There were hints in the data that Dragoon may be more effective when used by pairs of students than when used by individuals. In the formative evaluations, students worked mostly individually, whereas in Study 2, they worked in pairs. In Study 3, they worked initially alone and then in pairs, and may have learned more when working in pairs. This hypothesis would need to be tested; these observations are too informal to be trusted. However, if there is high variation in speed of acquisition of model acquisition, as argued earlier, then working in pairs would mean that at least one of the students may have above-average skill in model construction, and that may suffice for both students to learn the science content.

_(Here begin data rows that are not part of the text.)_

import Summits.Ventures.YMGap.Conjectures.StrongCouplingChiralLRO
import Literature.MathematicalPhysics.QuantumLattice.StrongCouplingDeterminantRepresentation
import HarnessLib
import HarnessLib.Audit.Tags

/-!
# Venture YMGap — Conjectures/StrongCouplingChiralLROZeroCoupling.lean: the `β = 0` SLICE of the typed
# conjecture `SalmhoferSeilerSmallBeta` (ladder rung Q1, Y3) IS A THEOREM — Salmhofer–Seiler Cor. 4.9 in the
# conjecture's own vocabulary

HONEST FRAMING (venture `Summits/Ventures/YMGap`, cell `pub-ymgap`, seat qcd-lit g17, `bears_on: Q1`).  The
conjecture `Summit.Ventures.YMGap.Conjectures.SalmhoferSeilerSmallBeta` (`Conjectures/StrongCouplingChiralLRO.lean`)
asks, for `1 ≤ N ≤ 4` and `ν ≥ 4`, for `β₀ > 0`, `c > 0`, `L₀` with `c ≤ ssChiralOrder N ν L β` for all
`0 ≤ β < β₀` and all even `L ≥ L₀`: chiral long-range order of `U(N)` lattice gauge theory with massless
staggered fermions, uniformly in the volume, at SMALL POSITIVE `β`.  That is NOT proved here and remains open
(not in print).  This file proves exactly its `β = 0` member, with the SAME body:

* **`salmhoferSeiler_betaZero`** — `∀ N ν, 1 ≤ N → N ≤ 4 → 4 ≤ ν → ∃ c > 0, ∃ L₀, ∀ L [NeZero L], Even L →
  L₀ ≤ L → c ≤ ssChiralOrder N ν L 0`.

So the conjecture's docstring sentence «at `β = 0` this is the uniform content of the printed proof of Cor. 4.9
((4.41)–(4.43))» is now kernel-checked, INCLUDING the conjecture's junk conventions: `ssChiralOrder` is written
with the fermions integrated out — the Haar integral (`wilsonWeight ρ 0`) of `Re det D₀[U]` times the Wick
contraction of `ψ̄ψ(0)ψ̄ψ(x)` with the propagator `D₀[U]⁻¹` (Mathlib's `Matrix.inv`, junk `0` when `D₀[U]` is
singular) over the integral of `Re det D₀[U]`.  The identification with Salmhofer–Seiler's Berezin–Haar
expectation (2.10) is the Literature theorem
`Literature.MathematicalPhysics.QuantumLattice.StrongCoupling.chiralLRO_detRep` (module
`StrongCouplingDeterminantRepresentation`), which rests on (i) the gauge-level Cor. 4.9
`StrongCoupling.chiralLRO_gauge_staggered` (bosonisation (2.21) + the complex-spin theorems of the tree, modules
`StrongCouplingBosonisation`, `ComplexSpin*`), (ii) the fermionic Wick rule
(`GrassmannAlgebra.berezin_grassmannExp_quadratic_mul_prod`), and (iii) the Haar-nullity of the singular set
`{U : det D₀[U] = 0}` (`StaggeredSingular.measure_pi_setOf_det_staggeredDirac_eq_zero`, module
`StaggeredDiracSingularSetNull` — the conjecture file's paragraph «JUNK CONVENTIONS», proved).  This file only
unfolds the conjecture's definitions `ssChiralOrder`, `ssTwoPoint`, `ssPartitionFunction`, `ssFermionDet`,
`ssWick`, `ssDirac` onto that theorem.

WHAT THIS IS NOT: not the conjecture (`β > 0` is untouched: no `β`-expansion, no infrared bound at `β > 0` —
census S1–S6 of the conjecture's docstring unchanged); nothing about `SU(N)`, Wilson fermions, the continuum,
`IsChiralAtZero`, a mass gap, or the Clay problem.  No facts, no `sorry`.

Reference: M. Salmhofer, E. Seiler, Commun. Math. Phys. 139 (1991) 395–432, Cor. 4.9 with (2.10)–(2.11) and
(4.41)–(4.43) [SalmhoferSeiler1991].
-/

noncomputable section

namespace Summit.Ventures.YMGap.Conjectures

open Literature.MathematicalPhysics.QuantumLattice

/-- **The `β = 0` slice of `SalmhoferSeilerSmallBeta` (Salmhofer–Seiler Cor. 4.9, uniform finite-volume form,
in the determinant/propagator vocabulary of the conjecture).**  For `1 ≤ N ≤ 4` and `ν ≥ 4` there are `c > 0`
and `L₀` such that for every even `L ≥ L₀` the `β = 0`, `m = 0` `U(N)` lattice gauge theory with staggered
fermions on `(ℤ/Lℤ)^ν` satisfies `|Λ_L|⁻¹ ∑_x ⟨ψ̄ψ(0) ψ̄ψ(x)⟩_{Λ_L, 0, 0} ≥ c`, the two-point function being the
conjecture's `ssTwoPoint` (Haar integral of `Re det D₀[U]` times the Wick contraction with `D₀[U]⁻¹`, over
`∫ Re det D₀[U]`). [cite: SalmhoferSeiler1991, Cor. 4.9 with (2.10)–(2.11) and (4.41)–(4.43)] -/
theorem salmhoferSeiler_betaZero :
    ∀ N ν : ℕ, 1 ≤ N → N ≤ 4 → 4 ≤ ν →
      ∃ c : ℝ, 0 < c ∧ ∃ L₀ : ℕ, ∀ (L : ℕ) [NeZero L], Even L → L₀ ≤ L → c ≤ ssChiralOrder N ν L 0 := by
  intro N ν hN1 hN4 hν
  obtain ⟨c, hc, L₀, h⟩ := StrongCoupling.chiralLRO_detRep (N := N) (ν := ν) hN1 hN4 hν
  exact ⟨c, hc, L₀, fun L _ hE hL => h L hE hL⟩

end Summit.Ventures.YMGap.Conjectures

end
/-- **The `d`-wave bond field is `√2 Δ_d`.** On the torus `(ℤ/Lℤ)²` with `L ≥ 3`,
`Σ_{x ∼ y ordered} g_d(x, y) Q_{xy} = √2 · pairField dWaveFormFactor L`
(`pairField g L = Σ_x Σ_{e ∈ {0,±e₁,±e₂}} (g e/√2) Q_{x, x+e}` and `g_d(0) = 0`). Together with
`jwEmbed_flavourDWavePairField_one`: the flavour `d`-wave field at `n = 1` is `√2 Δ_d`, so
`⟨D†D⟩ = 2 ⟨Δ_d† Δ_d⟩` along the `n = 1` reduction. [cite: Scalapino1995, §2, eqs. (2.2)–(2.3)] -/
theorem dWaveBondField_eq_sqrt_two_smul_pairField (L : ℕ) [NeZero L] (hL : 2 < L) :
    dWaveBondField L = (Real.sqrt 2 : ℂ) • pairField dWaveFormFactor L := by
  -- the right-hand side, site by site and step by step
  have hR : (Real.sqrt 2 : ℂ) • pairField dWaveFormFactor L =
      ∑ x : TorusSite 2 L, ∑ e ∈ unitSteps, ((dWaveFormFactor e : ℝ) : ℂ) •
        singletPairOp (FermionTorus.ofTorusSite x) (FermionTorus.ofTorusSite (x + Torus.proj L e)) := by
    rw [pairField, Finset.smul_sum]
    refine Finset.sum_congr rfl fun x _ => ?_
    rw [localPair, Finset.smul_sum, Finset.sum_insert_of_eq_zero_if_notMem (fun _ => by simp)]
    refine Finset.sum_congr rfl fun e _ => ?_
    rw [smul_smul, sqrt_two_mul_coeff, singletPairOp]
  rw [hR, dWaveBondField, signedBondField, ← (FermionTorus.equivTorusSite (d := 2) (L := L)).symm.sum_comp]
  refine Finset.sum_congr rfl fun x _ => ?_
  rw [← (FermionTorus.equivTorusSite (d := 2) (L := L)).symm.sum_comp]
  have hsymm : ∀ z : TorusSite 2 L, (FermionTorus.equivTorusSite (d := 2) (L := L)).symm z =
      FermionTorus.ofTorusSite z := fun _ => rfl
  simp only [hsymm, fermionTorusGraph_adj, FermionTorus.toTorusSite_ofTorusSite]
  rw [sum_ite_torusGraph_adj_eq_sum_unitSteps hL x]
  refine Finset.sum_congr rfl fun e he => ?_
  rw [spnDWaveBondSign_ofTorusSite_add_proj hL.le x he]

/-- Consequently, along the `n = 1` reduction the flavour `d`-wave field is `√2 Δ_d` (`L ≥ 3`).
[cite: Scalapino1995, §2] -/
theorem jwEmbed_flavourDWavePairField_one_eq (L : ℕ) [NeZero L] (hL : 2 < L) :
    jwEmbed (oneFlavourOrbEmb (FermionTorus 2 L)) (flavourDWavePairField 1 L) =
      (Real.sqrt 2 : ℂ) • pairField dWaveFormFactor L := by
  rw [jwEmbed_flavourDWavePairField_one, dWaveBondField_eq_sqrt_two_smul_pairField L hL]

end DWave

/-! ### The `n = 1` reduction on states: sector ground states and `⟨D†D⟩` correspond -/

section ReductionStates

variable (L : ℕ)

Our main goal was to demonstrate that model construction could become a feasible method for teaching science, and the experiments showed without a doubt that this goal was met. In all three studies, the amount of time required for Dragoon instruction was similar to the amount of time required for the control instruction. Moreover, Studies 2 and 3 suggest that Dragoon may have provided better knowledge of the target system, as one would expect of model construction when compared to instruction without model construction. Although Studies 2 and 3 were conducted without the controls that rigorous laboratory experiments have, and thus would need replication for the results on learning gains in order to be trusted, the prime goal of establishing feasibility requires that such studies be conducted in the messiness of real world classrooms. In that context, the combination of notational mastery, a step-based tutoring system, a simplified notation for graphical system dynamics models and perhaps working in pairs seems to have enabled teachers to feasibly use model construction, a method that had been abandoned as infeasible by many earlier advocates.

A good next step in this line of research would be to compare model construction to model exploration. In addition, it would be interesting and even necessary to try this form of instruction in more science classes in order to find out where it works best.